Your objective: Every line below between the one holding "isOpen_lt continuous_norm continuous_const" and the one holding "set c : E →", inclusive, should be copied exactly, and no other line.

Data supplied:
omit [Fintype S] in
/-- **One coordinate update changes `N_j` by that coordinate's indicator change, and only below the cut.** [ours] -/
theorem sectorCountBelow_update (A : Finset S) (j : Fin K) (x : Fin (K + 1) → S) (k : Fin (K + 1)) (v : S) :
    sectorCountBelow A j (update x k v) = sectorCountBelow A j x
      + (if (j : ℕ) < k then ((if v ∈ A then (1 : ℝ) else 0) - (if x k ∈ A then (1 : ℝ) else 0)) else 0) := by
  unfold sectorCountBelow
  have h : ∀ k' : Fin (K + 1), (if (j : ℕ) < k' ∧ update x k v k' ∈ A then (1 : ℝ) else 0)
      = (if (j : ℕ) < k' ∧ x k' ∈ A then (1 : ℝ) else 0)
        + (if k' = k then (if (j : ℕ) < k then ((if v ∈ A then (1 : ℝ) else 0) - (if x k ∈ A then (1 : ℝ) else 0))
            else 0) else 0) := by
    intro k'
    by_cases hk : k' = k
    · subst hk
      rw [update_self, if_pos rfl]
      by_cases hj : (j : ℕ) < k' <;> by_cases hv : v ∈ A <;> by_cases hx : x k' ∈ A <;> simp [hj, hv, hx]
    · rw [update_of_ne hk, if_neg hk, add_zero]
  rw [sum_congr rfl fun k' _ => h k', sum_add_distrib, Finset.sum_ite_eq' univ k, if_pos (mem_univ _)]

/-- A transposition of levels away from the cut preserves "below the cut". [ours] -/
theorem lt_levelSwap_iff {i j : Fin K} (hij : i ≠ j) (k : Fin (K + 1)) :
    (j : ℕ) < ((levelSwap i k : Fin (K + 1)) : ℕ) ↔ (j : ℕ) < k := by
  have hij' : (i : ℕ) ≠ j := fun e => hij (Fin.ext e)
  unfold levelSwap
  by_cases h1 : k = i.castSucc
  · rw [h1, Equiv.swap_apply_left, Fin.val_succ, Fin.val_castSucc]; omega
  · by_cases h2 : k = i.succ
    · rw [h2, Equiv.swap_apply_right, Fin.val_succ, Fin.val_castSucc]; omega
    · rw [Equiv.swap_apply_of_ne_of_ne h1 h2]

--

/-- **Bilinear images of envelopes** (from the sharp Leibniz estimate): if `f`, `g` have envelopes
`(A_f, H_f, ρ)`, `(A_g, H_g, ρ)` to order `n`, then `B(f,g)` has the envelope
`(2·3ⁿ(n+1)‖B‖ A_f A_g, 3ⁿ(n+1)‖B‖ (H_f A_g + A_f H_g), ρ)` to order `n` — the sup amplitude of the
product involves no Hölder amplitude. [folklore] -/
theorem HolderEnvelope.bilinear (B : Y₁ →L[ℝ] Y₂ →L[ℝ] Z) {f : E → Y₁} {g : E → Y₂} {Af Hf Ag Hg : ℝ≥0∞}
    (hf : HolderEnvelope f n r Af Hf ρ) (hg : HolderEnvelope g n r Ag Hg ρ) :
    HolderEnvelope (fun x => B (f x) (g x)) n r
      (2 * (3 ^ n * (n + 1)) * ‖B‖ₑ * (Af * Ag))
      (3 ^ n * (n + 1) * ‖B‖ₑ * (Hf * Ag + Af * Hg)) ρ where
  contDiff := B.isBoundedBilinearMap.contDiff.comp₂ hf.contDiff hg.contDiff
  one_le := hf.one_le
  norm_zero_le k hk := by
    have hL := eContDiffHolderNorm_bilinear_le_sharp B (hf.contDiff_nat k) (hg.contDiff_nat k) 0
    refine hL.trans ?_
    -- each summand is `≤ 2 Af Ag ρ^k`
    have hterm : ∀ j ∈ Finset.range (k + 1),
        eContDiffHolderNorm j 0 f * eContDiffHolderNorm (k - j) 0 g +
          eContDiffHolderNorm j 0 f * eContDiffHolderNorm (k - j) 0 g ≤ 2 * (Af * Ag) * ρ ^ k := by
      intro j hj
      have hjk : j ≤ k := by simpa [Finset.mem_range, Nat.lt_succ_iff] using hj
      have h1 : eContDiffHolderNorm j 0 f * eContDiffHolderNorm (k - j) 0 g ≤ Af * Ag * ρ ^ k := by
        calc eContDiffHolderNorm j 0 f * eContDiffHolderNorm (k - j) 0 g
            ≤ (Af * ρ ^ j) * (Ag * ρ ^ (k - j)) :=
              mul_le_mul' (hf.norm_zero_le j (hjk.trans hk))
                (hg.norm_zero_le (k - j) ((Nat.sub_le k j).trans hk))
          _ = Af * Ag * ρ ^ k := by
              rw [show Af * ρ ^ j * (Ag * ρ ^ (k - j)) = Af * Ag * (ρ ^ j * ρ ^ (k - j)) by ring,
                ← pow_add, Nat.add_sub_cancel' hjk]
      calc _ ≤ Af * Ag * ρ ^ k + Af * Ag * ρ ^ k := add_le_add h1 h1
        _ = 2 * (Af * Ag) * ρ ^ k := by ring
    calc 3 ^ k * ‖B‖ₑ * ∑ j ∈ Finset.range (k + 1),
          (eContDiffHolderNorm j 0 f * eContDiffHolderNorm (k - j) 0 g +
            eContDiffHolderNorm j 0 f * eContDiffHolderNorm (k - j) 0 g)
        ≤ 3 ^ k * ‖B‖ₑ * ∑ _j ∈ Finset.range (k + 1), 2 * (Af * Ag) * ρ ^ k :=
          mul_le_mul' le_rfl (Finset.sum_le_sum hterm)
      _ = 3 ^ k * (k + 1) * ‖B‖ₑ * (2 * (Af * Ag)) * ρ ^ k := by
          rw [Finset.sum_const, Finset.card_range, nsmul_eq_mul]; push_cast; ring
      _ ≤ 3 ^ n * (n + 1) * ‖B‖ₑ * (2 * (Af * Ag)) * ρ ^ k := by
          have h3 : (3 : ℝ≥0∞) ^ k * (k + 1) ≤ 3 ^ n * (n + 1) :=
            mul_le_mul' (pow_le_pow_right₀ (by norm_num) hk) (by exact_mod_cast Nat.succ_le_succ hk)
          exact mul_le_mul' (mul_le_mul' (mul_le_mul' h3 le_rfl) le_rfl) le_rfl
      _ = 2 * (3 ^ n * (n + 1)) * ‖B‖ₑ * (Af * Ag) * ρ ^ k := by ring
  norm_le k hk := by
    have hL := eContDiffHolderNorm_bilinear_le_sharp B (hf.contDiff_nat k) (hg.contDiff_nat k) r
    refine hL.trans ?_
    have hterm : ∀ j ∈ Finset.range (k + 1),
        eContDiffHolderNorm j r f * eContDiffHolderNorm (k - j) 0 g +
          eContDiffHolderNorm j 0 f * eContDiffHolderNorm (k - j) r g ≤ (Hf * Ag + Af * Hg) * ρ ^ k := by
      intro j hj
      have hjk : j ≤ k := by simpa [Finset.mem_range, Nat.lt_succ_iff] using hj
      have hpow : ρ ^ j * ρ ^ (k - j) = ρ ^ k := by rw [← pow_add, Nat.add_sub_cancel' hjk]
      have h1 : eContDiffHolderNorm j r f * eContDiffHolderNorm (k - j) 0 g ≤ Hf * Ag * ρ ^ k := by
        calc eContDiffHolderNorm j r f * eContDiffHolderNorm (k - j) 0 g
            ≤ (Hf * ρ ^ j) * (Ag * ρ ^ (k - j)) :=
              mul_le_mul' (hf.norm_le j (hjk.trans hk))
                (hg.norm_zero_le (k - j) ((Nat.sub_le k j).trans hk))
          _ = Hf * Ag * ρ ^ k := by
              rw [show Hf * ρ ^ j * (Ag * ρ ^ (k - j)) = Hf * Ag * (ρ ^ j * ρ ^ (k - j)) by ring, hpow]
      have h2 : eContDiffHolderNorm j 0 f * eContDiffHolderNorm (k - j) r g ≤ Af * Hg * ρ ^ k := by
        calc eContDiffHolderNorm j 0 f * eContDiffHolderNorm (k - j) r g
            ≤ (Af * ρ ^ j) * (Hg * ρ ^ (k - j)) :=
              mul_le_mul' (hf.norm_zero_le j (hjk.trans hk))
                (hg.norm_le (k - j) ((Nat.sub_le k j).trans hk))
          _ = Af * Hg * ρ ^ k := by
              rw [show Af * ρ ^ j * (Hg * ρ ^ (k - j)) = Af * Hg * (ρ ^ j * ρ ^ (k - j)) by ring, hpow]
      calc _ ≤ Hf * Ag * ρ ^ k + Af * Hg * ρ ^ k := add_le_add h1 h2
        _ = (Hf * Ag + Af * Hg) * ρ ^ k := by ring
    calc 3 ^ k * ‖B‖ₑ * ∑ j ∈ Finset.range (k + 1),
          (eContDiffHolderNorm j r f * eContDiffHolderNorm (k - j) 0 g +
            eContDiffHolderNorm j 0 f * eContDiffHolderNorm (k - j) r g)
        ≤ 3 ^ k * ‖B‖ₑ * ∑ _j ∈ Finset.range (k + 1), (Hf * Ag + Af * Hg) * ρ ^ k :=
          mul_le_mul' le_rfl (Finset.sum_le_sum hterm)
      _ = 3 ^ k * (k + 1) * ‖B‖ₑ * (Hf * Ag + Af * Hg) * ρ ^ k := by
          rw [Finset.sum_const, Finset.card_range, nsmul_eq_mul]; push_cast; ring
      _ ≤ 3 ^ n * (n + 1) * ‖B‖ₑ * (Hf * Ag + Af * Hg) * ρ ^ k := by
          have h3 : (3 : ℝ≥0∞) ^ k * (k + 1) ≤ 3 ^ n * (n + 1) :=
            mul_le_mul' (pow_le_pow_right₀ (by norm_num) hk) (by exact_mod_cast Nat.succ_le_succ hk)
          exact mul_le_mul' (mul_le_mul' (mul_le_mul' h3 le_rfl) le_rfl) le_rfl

==

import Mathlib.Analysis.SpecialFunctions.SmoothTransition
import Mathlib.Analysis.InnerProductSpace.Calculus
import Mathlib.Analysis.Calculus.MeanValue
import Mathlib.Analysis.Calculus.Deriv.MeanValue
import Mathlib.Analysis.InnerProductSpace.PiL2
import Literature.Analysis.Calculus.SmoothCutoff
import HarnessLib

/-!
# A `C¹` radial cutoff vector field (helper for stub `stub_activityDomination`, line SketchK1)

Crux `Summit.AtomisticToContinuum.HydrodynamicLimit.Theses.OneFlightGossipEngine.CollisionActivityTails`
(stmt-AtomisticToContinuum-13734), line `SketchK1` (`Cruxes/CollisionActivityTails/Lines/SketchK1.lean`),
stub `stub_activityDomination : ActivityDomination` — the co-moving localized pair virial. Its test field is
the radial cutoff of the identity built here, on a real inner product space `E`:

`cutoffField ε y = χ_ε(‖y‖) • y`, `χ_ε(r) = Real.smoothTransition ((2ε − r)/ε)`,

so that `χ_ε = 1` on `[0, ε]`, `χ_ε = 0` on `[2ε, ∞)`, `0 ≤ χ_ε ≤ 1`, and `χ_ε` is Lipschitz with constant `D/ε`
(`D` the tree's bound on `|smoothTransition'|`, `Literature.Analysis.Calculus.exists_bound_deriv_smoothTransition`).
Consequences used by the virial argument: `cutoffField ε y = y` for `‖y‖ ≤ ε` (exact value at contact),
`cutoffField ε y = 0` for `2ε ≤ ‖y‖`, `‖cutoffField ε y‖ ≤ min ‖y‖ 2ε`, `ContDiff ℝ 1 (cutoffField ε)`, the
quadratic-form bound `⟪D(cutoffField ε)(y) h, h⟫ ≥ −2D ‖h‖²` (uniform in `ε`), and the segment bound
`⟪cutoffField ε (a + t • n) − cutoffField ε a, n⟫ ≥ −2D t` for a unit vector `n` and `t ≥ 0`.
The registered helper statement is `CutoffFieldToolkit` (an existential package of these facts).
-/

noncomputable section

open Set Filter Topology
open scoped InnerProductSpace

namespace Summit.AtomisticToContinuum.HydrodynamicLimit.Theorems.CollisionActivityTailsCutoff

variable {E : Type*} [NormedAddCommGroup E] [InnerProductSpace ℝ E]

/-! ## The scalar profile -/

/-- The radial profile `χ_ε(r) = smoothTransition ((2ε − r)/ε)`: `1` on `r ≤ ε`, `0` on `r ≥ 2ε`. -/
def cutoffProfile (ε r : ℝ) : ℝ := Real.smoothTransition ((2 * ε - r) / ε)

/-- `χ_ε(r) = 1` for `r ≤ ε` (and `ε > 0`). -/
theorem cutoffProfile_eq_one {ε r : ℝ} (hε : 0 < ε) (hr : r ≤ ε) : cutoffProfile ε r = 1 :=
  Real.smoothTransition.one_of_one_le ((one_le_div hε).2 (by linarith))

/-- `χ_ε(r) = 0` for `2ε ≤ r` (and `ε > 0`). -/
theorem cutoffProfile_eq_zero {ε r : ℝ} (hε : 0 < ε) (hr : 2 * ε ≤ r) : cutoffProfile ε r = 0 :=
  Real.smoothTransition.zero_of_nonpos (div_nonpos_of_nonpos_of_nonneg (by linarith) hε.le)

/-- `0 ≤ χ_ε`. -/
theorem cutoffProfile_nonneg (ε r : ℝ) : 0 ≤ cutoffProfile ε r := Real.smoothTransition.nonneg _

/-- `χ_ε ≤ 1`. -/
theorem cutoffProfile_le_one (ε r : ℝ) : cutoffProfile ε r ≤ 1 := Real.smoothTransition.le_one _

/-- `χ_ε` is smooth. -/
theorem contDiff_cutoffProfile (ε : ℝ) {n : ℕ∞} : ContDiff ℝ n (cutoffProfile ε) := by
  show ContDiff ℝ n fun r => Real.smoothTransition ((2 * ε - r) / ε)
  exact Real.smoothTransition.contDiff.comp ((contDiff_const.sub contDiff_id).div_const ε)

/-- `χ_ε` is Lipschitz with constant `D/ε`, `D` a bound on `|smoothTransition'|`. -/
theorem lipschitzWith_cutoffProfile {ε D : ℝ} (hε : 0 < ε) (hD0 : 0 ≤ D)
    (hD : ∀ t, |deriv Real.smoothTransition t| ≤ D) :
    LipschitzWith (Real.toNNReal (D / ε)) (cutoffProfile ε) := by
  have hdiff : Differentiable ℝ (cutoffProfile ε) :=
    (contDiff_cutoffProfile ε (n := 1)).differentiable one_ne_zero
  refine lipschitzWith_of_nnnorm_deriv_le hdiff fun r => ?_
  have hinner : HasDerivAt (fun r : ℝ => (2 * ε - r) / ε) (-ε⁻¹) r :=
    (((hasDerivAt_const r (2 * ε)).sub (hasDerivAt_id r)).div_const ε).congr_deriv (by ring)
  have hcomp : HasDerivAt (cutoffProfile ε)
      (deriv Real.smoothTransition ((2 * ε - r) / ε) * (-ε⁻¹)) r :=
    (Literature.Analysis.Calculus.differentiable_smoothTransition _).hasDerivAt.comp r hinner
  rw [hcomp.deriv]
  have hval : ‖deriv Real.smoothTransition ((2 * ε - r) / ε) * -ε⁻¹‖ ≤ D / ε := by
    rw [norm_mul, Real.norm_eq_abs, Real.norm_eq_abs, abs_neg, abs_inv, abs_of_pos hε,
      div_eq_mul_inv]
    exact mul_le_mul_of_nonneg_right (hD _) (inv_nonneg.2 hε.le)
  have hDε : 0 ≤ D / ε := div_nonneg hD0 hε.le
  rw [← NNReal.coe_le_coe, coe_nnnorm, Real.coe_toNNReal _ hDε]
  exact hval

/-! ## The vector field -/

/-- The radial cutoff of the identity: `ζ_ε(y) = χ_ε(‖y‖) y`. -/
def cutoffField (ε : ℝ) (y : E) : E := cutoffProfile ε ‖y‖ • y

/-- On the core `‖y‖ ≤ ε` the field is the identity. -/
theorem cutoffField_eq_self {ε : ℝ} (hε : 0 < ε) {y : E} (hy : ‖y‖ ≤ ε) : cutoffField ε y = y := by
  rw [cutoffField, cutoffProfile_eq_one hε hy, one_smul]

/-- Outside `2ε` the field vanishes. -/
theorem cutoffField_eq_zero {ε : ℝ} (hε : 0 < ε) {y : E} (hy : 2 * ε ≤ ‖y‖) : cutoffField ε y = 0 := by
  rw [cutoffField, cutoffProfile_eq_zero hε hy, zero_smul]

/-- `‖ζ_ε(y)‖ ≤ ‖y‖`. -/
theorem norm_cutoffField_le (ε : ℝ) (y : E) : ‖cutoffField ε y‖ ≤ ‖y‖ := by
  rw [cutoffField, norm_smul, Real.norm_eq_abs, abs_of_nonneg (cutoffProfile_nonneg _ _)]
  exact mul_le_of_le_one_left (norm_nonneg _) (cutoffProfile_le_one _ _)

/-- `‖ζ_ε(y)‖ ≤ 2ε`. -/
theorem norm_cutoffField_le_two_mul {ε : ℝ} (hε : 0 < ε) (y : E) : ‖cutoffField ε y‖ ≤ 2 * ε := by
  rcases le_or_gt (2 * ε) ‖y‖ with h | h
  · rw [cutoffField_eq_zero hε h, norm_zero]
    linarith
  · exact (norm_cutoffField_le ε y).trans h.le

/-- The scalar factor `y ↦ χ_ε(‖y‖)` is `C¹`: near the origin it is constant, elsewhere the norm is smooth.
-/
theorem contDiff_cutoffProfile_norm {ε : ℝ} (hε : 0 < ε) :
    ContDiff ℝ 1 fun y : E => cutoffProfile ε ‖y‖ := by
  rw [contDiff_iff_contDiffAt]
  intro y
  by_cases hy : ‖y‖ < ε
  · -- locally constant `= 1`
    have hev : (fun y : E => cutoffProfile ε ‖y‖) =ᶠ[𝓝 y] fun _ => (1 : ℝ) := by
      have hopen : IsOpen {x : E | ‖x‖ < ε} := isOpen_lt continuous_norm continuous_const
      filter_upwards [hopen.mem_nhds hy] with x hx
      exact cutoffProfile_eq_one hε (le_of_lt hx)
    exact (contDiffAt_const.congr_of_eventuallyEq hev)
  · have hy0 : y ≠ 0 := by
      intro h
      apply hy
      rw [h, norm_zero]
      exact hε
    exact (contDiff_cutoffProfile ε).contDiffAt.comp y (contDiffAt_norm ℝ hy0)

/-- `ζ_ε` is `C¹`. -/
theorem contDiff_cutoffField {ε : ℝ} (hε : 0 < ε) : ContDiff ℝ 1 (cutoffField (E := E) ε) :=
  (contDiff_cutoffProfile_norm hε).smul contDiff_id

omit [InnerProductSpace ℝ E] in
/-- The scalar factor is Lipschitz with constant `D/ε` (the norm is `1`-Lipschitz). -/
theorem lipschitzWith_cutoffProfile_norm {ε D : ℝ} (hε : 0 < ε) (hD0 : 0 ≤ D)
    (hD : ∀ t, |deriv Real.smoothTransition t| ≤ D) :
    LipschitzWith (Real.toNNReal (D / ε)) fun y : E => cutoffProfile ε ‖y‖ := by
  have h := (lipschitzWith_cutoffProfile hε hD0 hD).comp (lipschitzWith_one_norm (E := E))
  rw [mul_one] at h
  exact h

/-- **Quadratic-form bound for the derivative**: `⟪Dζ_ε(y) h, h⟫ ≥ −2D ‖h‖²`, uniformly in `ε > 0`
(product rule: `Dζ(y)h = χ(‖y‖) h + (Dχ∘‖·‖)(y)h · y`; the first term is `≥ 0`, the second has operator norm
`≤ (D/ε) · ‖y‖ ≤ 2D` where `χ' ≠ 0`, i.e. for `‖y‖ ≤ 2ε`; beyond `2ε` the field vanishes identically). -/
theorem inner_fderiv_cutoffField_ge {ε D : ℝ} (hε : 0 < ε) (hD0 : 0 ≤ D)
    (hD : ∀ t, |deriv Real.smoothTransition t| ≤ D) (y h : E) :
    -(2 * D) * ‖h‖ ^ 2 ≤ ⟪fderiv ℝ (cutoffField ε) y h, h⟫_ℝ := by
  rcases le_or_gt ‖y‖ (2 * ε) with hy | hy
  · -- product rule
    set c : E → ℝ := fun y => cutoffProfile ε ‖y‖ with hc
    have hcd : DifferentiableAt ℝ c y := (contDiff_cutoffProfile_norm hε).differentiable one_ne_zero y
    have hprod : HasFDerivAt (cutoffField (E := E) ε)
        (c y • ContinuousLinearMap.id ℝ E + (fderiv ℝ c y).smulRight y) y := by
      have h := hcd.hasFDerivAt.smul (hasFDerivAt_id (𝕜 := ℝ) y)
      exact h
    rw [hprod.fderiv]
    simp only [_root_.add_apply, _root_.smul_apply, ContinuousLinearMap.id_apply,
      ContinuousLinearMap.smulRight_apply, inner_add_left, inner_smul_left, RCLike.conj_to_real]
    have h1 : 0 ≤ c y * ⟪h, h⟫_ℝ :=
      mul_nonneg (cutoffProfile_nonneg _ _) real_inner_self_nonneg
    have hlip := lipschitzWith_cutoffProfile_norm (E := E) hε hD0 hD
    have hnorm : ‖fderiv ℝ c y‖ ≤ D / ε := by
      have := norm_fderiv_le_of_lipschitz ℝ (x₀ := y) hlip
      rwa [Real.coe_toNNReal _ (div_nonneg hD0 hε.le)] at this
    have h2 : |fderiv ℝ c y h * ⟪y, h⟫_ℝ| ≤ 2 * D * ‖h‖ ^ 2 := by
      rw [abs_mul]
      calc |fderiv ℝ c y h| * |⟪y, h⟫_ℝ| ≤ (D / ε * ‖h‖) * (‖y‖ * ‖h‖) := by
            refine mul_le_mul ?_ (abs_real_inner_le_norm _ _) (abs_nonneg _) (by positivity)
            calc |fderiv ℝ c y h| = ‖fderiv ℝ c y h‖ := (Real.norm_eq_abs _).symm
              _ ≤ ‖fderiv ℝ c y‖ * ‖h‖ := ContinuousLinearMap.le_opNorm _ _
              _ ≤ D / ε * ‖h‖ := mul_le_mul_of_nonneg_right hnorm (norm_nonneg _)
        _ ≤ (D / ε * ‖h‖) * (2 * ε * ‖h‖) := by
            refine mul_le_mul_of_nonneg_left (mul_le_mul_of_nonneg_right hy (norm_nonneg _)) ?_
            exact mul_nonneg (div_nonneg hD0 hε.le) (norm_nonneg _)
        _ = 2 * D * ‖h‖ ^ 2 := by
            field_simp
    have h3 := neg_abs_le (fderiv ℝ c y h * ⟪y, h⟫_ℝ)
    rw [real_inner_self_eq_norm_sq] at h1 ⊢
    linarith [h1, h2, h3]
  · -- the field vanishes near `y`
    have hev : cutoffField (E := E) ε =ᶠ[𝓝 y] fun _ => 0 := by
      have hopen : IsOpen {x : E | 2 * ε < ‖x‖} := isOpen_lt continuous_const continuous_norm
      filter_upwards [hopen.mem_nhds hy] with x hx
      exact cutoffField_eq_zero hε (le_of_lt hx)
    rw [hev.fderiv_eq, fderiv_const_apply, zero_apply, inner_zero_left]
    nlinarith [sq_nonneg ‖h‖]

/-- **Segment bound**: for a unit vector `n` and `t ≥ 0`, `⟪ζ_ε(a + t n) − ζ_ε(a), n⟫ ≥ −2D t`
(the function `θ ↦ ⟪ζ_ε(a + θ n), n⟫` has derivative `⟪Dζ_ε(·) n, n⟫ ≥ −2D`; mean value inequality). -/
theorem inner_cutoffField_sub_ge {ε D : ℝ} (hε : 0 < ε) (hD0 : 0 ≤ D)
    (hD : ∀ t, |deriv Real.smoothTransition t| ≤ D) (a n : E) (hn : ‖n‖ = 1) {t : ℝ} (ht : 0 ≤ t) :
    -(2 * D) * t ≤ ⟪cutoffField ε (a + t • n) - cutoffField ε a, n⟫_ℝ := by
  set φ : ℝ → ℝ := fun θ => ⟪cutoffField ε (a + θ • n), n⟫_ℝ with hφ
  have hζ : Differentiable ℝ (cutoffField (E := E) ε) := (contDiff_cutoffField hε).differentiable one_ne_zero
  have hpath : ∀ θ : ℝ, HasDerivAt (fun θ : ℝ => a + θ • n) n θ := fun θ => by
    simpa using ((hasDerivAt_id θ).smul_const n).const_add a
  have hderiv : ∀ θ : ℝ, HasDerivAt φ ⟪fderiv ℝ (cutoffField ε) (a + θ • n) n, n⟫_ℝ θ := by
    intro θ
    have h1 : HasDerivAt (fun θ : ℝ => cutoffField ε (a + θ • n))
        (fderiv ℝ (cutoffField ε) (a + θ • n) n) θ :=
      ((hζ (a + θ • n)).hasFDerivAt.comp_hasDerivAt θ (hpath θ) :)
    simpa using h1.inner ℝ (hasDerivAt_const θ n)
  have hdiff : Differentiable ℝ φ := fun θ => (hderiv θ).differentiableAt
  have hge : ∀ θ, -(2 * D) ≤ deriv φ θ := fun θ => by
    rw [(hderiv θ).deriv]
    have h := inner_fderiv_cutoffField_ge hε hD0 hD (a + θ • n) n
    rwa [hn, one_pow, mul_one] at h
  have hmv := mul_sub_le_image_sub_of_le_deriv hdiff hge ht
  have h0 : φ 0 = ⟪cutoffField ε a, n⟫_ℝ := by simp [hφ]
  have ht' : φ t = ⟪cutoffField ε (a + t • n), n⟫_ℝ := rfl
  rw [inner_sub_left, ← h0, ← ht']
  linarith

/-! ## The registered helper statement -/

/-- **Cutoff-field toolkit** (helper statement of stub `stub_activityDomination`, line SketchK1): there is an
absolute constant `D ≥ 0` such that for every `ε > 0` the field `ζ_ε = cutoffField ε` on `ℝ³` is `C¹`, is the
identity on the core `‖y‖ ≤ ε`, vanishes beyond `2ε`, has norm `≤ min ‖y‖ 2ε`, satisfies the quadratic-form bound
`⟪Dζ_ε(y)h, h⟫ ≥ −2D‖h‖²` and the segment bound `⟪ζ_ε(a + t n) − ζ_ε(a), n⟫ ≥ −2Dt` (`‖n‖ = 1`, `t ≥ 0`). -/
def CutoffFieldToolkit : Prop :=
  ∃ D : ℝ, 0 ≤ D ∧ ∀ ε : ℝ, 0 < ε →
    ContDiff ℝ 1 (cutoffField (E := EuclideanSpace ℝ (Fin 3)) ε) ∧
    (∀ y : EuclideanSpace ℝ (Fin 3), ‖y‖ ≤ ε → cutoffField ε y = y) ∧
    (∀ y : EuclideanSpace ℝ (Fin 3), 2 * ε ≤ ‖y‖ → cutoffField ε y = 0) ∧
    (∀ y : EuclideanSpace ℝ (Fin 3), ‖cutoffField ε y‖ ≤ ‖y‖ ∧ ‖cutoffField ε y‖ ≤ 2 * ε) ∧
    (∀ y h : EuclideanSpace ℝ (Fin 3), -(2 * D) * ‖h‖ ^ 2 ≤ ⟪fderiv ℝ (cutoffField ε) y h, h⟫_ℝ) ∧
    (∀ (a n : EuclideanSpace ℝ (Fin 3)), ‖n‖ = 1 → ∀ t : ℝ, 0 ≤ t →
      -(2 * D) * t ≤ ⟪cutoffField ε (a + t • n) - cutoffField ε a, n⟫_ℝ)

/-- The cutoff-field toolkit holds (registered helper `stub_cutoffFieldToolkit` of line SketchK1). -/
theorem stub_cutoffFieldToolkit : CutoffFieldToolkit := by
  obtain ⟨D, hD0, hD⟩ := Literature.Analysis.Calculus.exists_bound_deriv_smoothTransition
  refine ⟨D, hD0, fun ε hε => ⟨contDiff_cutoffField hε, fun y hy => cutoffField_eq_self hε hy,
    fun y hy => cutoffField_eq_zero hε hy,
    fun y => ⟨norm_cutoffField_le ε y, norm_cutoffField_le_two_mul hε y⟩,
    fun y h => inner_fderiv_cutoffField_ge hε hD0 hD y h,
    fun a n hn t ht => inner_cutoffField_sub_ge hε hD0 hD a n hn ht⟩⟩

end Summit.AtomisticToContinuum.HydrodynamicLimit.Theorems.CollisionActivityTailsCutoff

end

Your solution:
      have hopen : IsOpen {x : E | ‖x‖ < ε} := isOpen_lt continuous_norm continuous_const
      filter_upwards [hopen.mem_nhds hy] with x hx
      exact cutoffProfile_eq_one hε (le_of_lt hx)
    exact (contDiffAt_const.congr_of_eventuallyEq hev)
  · have hy0 : y ≠ 0 := by
      intro h
      apply hy
      rw [h, norm_zero]
      exact hε
    exact (contDiff_cutoffProfile ε).contDiffAt.comp y (contDiffAt_norm ℝ hy0)

/-- `ζ_ε` is `C¹`. -/
theorem contDiff_cutoffField {ε : ℝ} (hε : 0 < ε) : ContDiff ℝ 1 (cutoffField (E := E) ε) :=
  (contDiff_cutoffProfile_norm hε).smul contDiff_id

omit [InnerProductSpace ℝ E] in
/-- The scalar factor is Lipschitz with constant `D/ε` (the norm is `1`-Lipschitz). -/
theorem lipschitzWith_cutoffProfile_norm {ε D : ℝ} (hε : 0 < ε) (hD0 : 0 ≤ D)
    (hD : ∀ t, |deriv Real.smoothTransition t| ≤ D) :
    LipschitzWith (Real.toNNReal (D / ε)) fun y : E => cutoffProfile ε ‖y‖ := by
  have h := (lipschitzWith_cutoffProfile hε hD0 hD).comp (lipschitzWith_one_norm (E := E))
  rw [mul_one] at h
  exact h

/-- **Quadratic-form bound for the derivative**: `⟪Dζ_ε(y) h, h⟫ ≥ −2D ‖h‖²`, uniformly in `ε > 0`
(product rule: `Dζ(y)h = χ(‖y‖) h + (Dχ∘‖·‖)(y)h · y`; the first term is `≥ 0`, the second has operator norm
`≤ (D/ε) · ‖y‖ ≤ 2D` where `χ' ≠ 0`, i.e. for `‖y‖ ≤ 2ε`; beyond `2ε` the field vanishes identically). -/
theorem inner_fderiv_cutoffField_ge {ε D : ℝ} (hε : 0 < ε) (hD0 : 0 ≤ D)
    (hD : ∀ t, |deriv Real.smoothTransition t| ≤ D) (y h : E) :
    -(2 * D) * ‖h‖ ^ 2 ≤ ⟪fderiv ℝ (cutoffField ε) y h, h⟫_ℝ := by
  rcases le_or_gt ‖y‖ (2 * ε) with hy | hy
  · -- product rule
    set c : E → ℝ := fun y => cutoffProfile ε ‖y‖ with hc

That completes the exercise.